Я заподозрила, что она поужинала вне дома, с мужчиной: мне хотелось, чтобы Микеле отругал ее, но он сказал, что и моих нотаций достаточно. На самом деле, он просто хотел сидеть себе спокойно у радиоприемника, слушать концерт. Он теперь часто засиживается, слушая музыку, до того момента, когда пора идти спать. Особенно ему нравится Вагнер. Я нахожу, что это злая, жестокая музыка, меня она пугает; но не хочется перечить Микеле, ему редко выпадает возможность приятно провести время после долгих часов на работе. Так что я сажусь рядом с ним, штопаю, хотя музыка на закате дня наводит на меня сон. Мне кажется, что Микеле не случайно любит Вагнера. Вчера вечером я частенько отвлекалась от шитья, чтобы взглянуть на него, а он не замечал. Он был рассеян, мечтателен, как и всегда, когда слушает эту музыку.

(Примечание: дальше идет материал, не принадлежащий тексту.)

import Literature.Barriers.ResolutionOfSingularities.LocalMonomializationFailsPersist
import Literature.AlgebraicGeometry.Resolution.RegularSystemOfParameters
import Literature.RingTheory.UniqueFactorizationDomain.TwoPrimes
import Literature.AlgebraicGeometry.Resolution.OriginTaylor
import Literature.AlgebraicGeometry.Resolution.OriginQuadraticTransform
import Literature.Barriers.ResolutionOfSingularities.LocalMonomializationFailsTowers
import Mathlib.Algebra.MvPolynomial.Monad
import Mathlib.RingTheory.Nakayama
import HarnessLib

/-!
# Discharge of `CutkoskyMonomialPersists`

`Literature/Barriers/ResolutionOfSingularities/LocalMonomializationFailsPersistProofs.lean` —
the proof of the named fact
`Literature.Barriers.ResolutionOfSingularities.Cutkosky.CutkoskyMonomialPersists`
(`LocalMonomializationFailsPersist.lean`; Cutkosky §3 p. 7: monomial forms persist along a
quadratic transform of the source dominated by the target): `CutkoskyMonomialPersists_holds`.
Ingredients, all PROVED: the two members of a regular system of parameters of a two-dimensional
regular local ring are non-associated prime elements generating a proper ideal (Matsumura
Thm. 14.2–14.3 via the tree's `RegularSystemOfParameters.lean`), so that the monomial lemmas of
`Literature/RingTheory/UniqueFactorizationDomain/TwoPrimes.lean` apply to the monomial form
`xᵢ = δᵢ y₁^{aᵢ₁} y₂^{aᵢ₂}`; polynomial bookkeeping for the substitution `P = V(W+γ), Q = V`
(`blowupSubst`); a Nakayama argument in `A = F[P,Q]_{(P,Q)}`.
-/

noncomputable section

namespace Literature.Barriers.ResolutionOfSingularities

namespace Cutkosky

open Literature.AlgebraicGeometry.Resolution IsLocalRing

universe u

variable {S : Type u} [CommRing S] [IsRegularLocalRing S]

/-- In a regular local ring of dimension `2` the maximal ideal needs exactly two generators.
[folklore] -/
theorem spanFinrank_eq_two (hdim : ringKrullDim S = 2) : (maximalIdeal S).spanFinrank = 2 := by
  have h := IsRegularLocalRing.spanFinrank_maximalIdeal (R := S)
  rw [hdim] at h
  exact_mod_cast h

/-- The maximal ideal of a two-dimensional regular local ring is not generated by one element.
[folklore] -/
theorem maximalIdeal_ne_span_singleton (hdim : ringKrullDim S = 2) (w : S) :
    maximalIdeal S ≠ Ideal.span {w} := by
  intro h
  have h2 := spanFinrank_eq_two hdim
  have hle : (maximalIdeal S).spanFinrank ≤ 1 := by
    rw [h]
    calc (Ideal.span {w}).spanFinrank ≤ ({w} : Set S).ncard :=
          Submodule.spanFinrank_span_le_ncard_of_finite (Set.finite_singleton w)
      _ = 1 := Set.ncard_singleton w
  omega

variable (hdim : ringKrullDim S = 2) (y : Fin 2 → S) (hy : Ideal.span (Set.range y) = maximalIdeal S)
include hdim hy

omit hdim in
/-- `(y₁, y₂) = 𝔪` as a span of a pair. [folklore] -/
theorem span_pair_eq_maximalIdeal : Ideal.span ({y 0, y 1} : Set S) = maximalIdeal S := by
  rw [← hy]
  congr 1
  ext z
  simp only [Set.mem_insert_iff, Set.mem_singleton_iff, Set.mem_range]
  constructor
  · rintro (rfl | rfl); exacts [⟨0, rfl⟩, ⟨1, rfl⟩]
  · rintro ⟨i, rfl⟩; fin_cases i <;> simp

/-- Neither regular parameter divides the other. [folklore] -/
theorem not_dvd_of_rsop : ¬ y 0 ∣ y 1 ∧ ¬ y 1 ∣ y 0 := by
  have hsp := span_pair_eq_maximalIdeal y hy
  constructor
  · intro hd
    apply maximalIdeal_ne_span_singleton hdim (y 0)
    rw [← hsp]
    apply le_antisymm
    · rw [Ideal.span_le]
      rintro z (rfl | rfl)
      · exact Ideal.subset_span rfl
      · exact (Ideal.mem_span_singleton).mpr hd
    · exact Ideal.span_mono (Set.singleton_subset_iff.mpr (Set.mem_insert _ _))
  · intro hd
    apply maximalIdeal_ne_span_singleton hdim (y 1)
    rw [← hsp]
    apply le_antisymm
    · rw [Ideal.span_le]
      rintro z (rfl | rfl)
      · exact (Ideal.mem_span_singleton).mpr hd
      · exact Ideal.subset_span rfl
    · exact Ideal.span_mono (Set.singleton_subset_iff.mpr (Set.mem_insert_of_mem _ rfl))

/-- Regular parameters are nonzero. [folklore] -/
theorem rsop_ne_zero (i : Fin 2) : y i ≠ 0 := by
  have hsp := span_pair_eq_maximalIdeal y hy
  intro h0
  fin_cases i
  · apply maximalIdeal_ne_span_singleton hdim (y 1)
    rw [← hsp, show y 0 = 0 from h0, Ideal.span_insert, Ideal.span_singleton_eq_bot.mpr rfl, bot_sup_eq]
  · apply maximalIdeal_ne_span_singleton hdim (y 0)
    rw [← hsp, show y 1 = 0 from h0, Ideal.span_insert, Ideal.span_singleton_eq_bot.mpr rfl, sup_bot_eq]

/-- **Regular parameters of a two-dimensional regular local ring are prime elements**
(Matsumura Thm. 14.2–14.3). [folklore] -/
theorem prime_rsop (i : Fin 2) : Prime (y i) := by
  have hd := spanFinrank_eq_two (S := S) hdim
  have hprime := isPrime_span_image hd y hy {i}
  rw [Finset.coe_singleton, Set.image_singleton] at hprime
  exact (Ideal.span_singleton_prime (rsop_ne_zero hdim y hy i)).mp hprime

omit hdim in
/-- `(y₁, y₂)` is a proper ideal. [folklore] -/
theorem span_pair_ne_top : Ideal.span ({y 0, y 1} : Set S) ≠ ⊤ := by
  rw [span_pair_eq_maximalIdeal y hy]
  exact Ideal.IsPrime.ne_top inferInstance

/-- Divisibility of monomials in the regular parameters is componentwise. [folklore] -/
theorem le_of_pow_mul_pow_dvd {g₀ g₁ c d : ℕ} (hdvd : y 0 ^ g₀ * y 1 ^ g₁ ∣ y 0 ^ c * y 1 ^ d) :
    g₀ ≤ c ∧ g₁ ≤ d := by
  haveI := isDomain_of_isRegularLocalRing S
  have hp0 := prime_rsop hdim y hy 0
  have hp1 := prime_rsop hdim y hy 1
  obtain ⟨h01, h10⟩ := not_dvd_of_rsop hdim y hy
  constructor
  · by_contra hlt
    have hc : c + 1 ≤ g₀ := by omega
    have h1 : y 0 ^ (c + 1) ∣ y 0 ^ c * y 1 ^ d :=
      (dvd_mul_of_dvd_left (pow_dvd_pow _ hc) _).trans hdvd
    rw [pow_succ, mul_dvd_mul_iff_left (pow_ne_zero _ hp0.ne_zero)] at h1
    exact h01 (hp0.dvd_of_dvd_pow h1)
  · by_contra hlt
    have hc : d + 1 ≤ g₁ := by omega
    have h1 : y 1 ^ (d + 1) ∣ y 0 ^ c * y 1 ^ d :=
      (dvd_mul_of_dvd_right (pow_dvd_pow _ hc) _).trans hdvd
    rw [mul_comm (y 0 ^ c), pow_succ, mul_dvd_mul_iff_left (pow_ne_zero _ hp1.ne_zero)] at h1
    exact h10 (hp1.dvd_of_dvd_pow h1)

end Cutkosky

/-! ## Polynomial bookkeeping for the substitution `P = V(W + γ)`, `Q = V` -/

namespace Cutkosky

open _root_.MvPolynomial Literature.AlgebraicGeometry.Resolution IsLocalRing

universe v

variable {F : Type*} [Field F]

/-- The substitution `X₀ ↦ X₀ (X₁ + γ)`, `X₁ ↦ X₀` (`P = V(W+γ)`, `Q = V`). [folklore] -/
def blowupSubst (γ : F) : MvPolynomial (Fin 2) F →ₐ[F] MvPolynomial (Fin 2) F :=
  bind₁ ![X 0 * (X 1 + C γ), X 0]

/-- The substitution preserves constant coefficients (both substitutes vanish at the origin).
[folklore] -/
theorem constantCoeff_blowupSubst (γ : F) (h : MvPolynomial (Fin 2) F) :
    constantCoeff (blowupSubst γ h) = constantCoeff h := by
  have h1 : (aeval (0 : Fin 2 → F)) (blowupSubst γ h) = aeval (0 : Fin 2 → F) h := by
    rw [blowupSubst, aeval_bind₁]
    congr 1
    ext i
    fin_cases i <;> simp
  rwa [aeval_zero, aeval_zero, Algebra.algebraMap_self, RingHom.id_apply, RingHom.id_apply] at h1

Я смотрела на его по-прежнему четкий профиль, темные волосы, едва тронутые сединой на висках, красивые руки; когда мы обручились, моя мать все время говорила, что у Микеле красивая голова, голова поэта и героя. Может, слушая эту музыку, он воображает себя героем эпических событий, мечтает о совсем другой жизни, чем нынешняя, пусть даже наша жизнь всегда была счастливой. Поэтому он не хотел отвлекаться от своих мыслей, даже когда я обратила его внимание на то, что, если наша дочь начинает так себя вести, не исключено, что она может ступить на опасную дорогу. Я смотрела на него с некоторым удивлением, потому что на его месте не смогла бы остаться равнодушной к этой проблеме. Пока, глядя на него, не поняла, что в этой музыке он ищет утешения.
Растрогавшись, я подошла к нему и сказала: «Может, хватит, Микеле?» Но сразу же пожалела, что произнесла эти слова. Я боялась, что он обернется и скажет мне: «В смысле, мам?», не догадываясь, что я застигла его в мечтаниях. Я готова была соврать, чтобы помочь ему во лжи, готова была пояснить: «Я имела в виду: хватит, пошли спать, поздно». Но он не ответил, он сжал мне руку. Тогда я испугалась. Я будто бы чувствую, что раз Микеле отдается этим мечтаниям, значит, у него не осталось надежды и он принял поражение. Но может, все то, что я уже некоторое время как будто бы вижу вокруг себя, – неправда. Может, виновата эта тетрадь. Мне бы следовало уничтожить ее, я точно ее уничтожу: это решено. Я бы сделала это немедленно, если бы не боялась, что кто-нибудь найдет ее среди мусора; а если сожгу, Микеле и дети почувствуют запах гари. А еще могут застать меня за сожжением, и мне нечего будет им сказать. Я уничтожу ее, как только смогу: в воскресенье.
Поведение Миреллы дошло до того, что мне нужно написать об этом в последний раз, выпустить пар. Микеле и Риккардо уже легли, они спят. Они могут спать, несмотря на то, что произошло. Я закрылась в ванной комнате и пишу, замерзая, в раздражении. Сегодня вечером Мирелла попросила у меня ключи от дома, сказав, что идет в кинематограф со своей подругой Джованной и ее братом. В час ночи она все еще не вернулась. Обеспокоенная, я позвонила Джованне домой и всех разбудила. Ее мать ответила, что Джованна спит и вовсе никуда не ходила. Тем временем сама Джованна, разбуженная телефонными звонками, подбежала, пытаясь вырвать трубку у нее из рук. Я слышала, как она говорит шепотом, запыхавшись. Мать сказала мне: «Джованна здесь, она говорит, они действительно договаривались пойти вместе, потом все сорвалось, и Мирелла пошла в другой компании. Но вы ее не слушайте, синьора, это наверняка неправда». Я поблагодарила и, вешая трубку, почувствовала, что бледнею. Я подбежала к окну: ничего. Тогда я отправилась будить Риккардо, а потом Микеле. Мы втроем выглянули в окно, дул холодный ветер. Вскоре у парадной двери остановилась машина, большая серая машина; я видела, как Мирелла выходит из нее, потом оборачивается к автомобилю и прощается любезным жестом. Я бы хотела рассмотреть, кто ее подвез, спустилась бы вниз, не будь я в халате, так что попросила Риккардо: «Спустись ты», но он тут же сказал: «Это „Альфа“ Кантони». Машина уже отъезжала. Я спросила его, кто это. Риккардо ответил: «Ему тридцать четыре».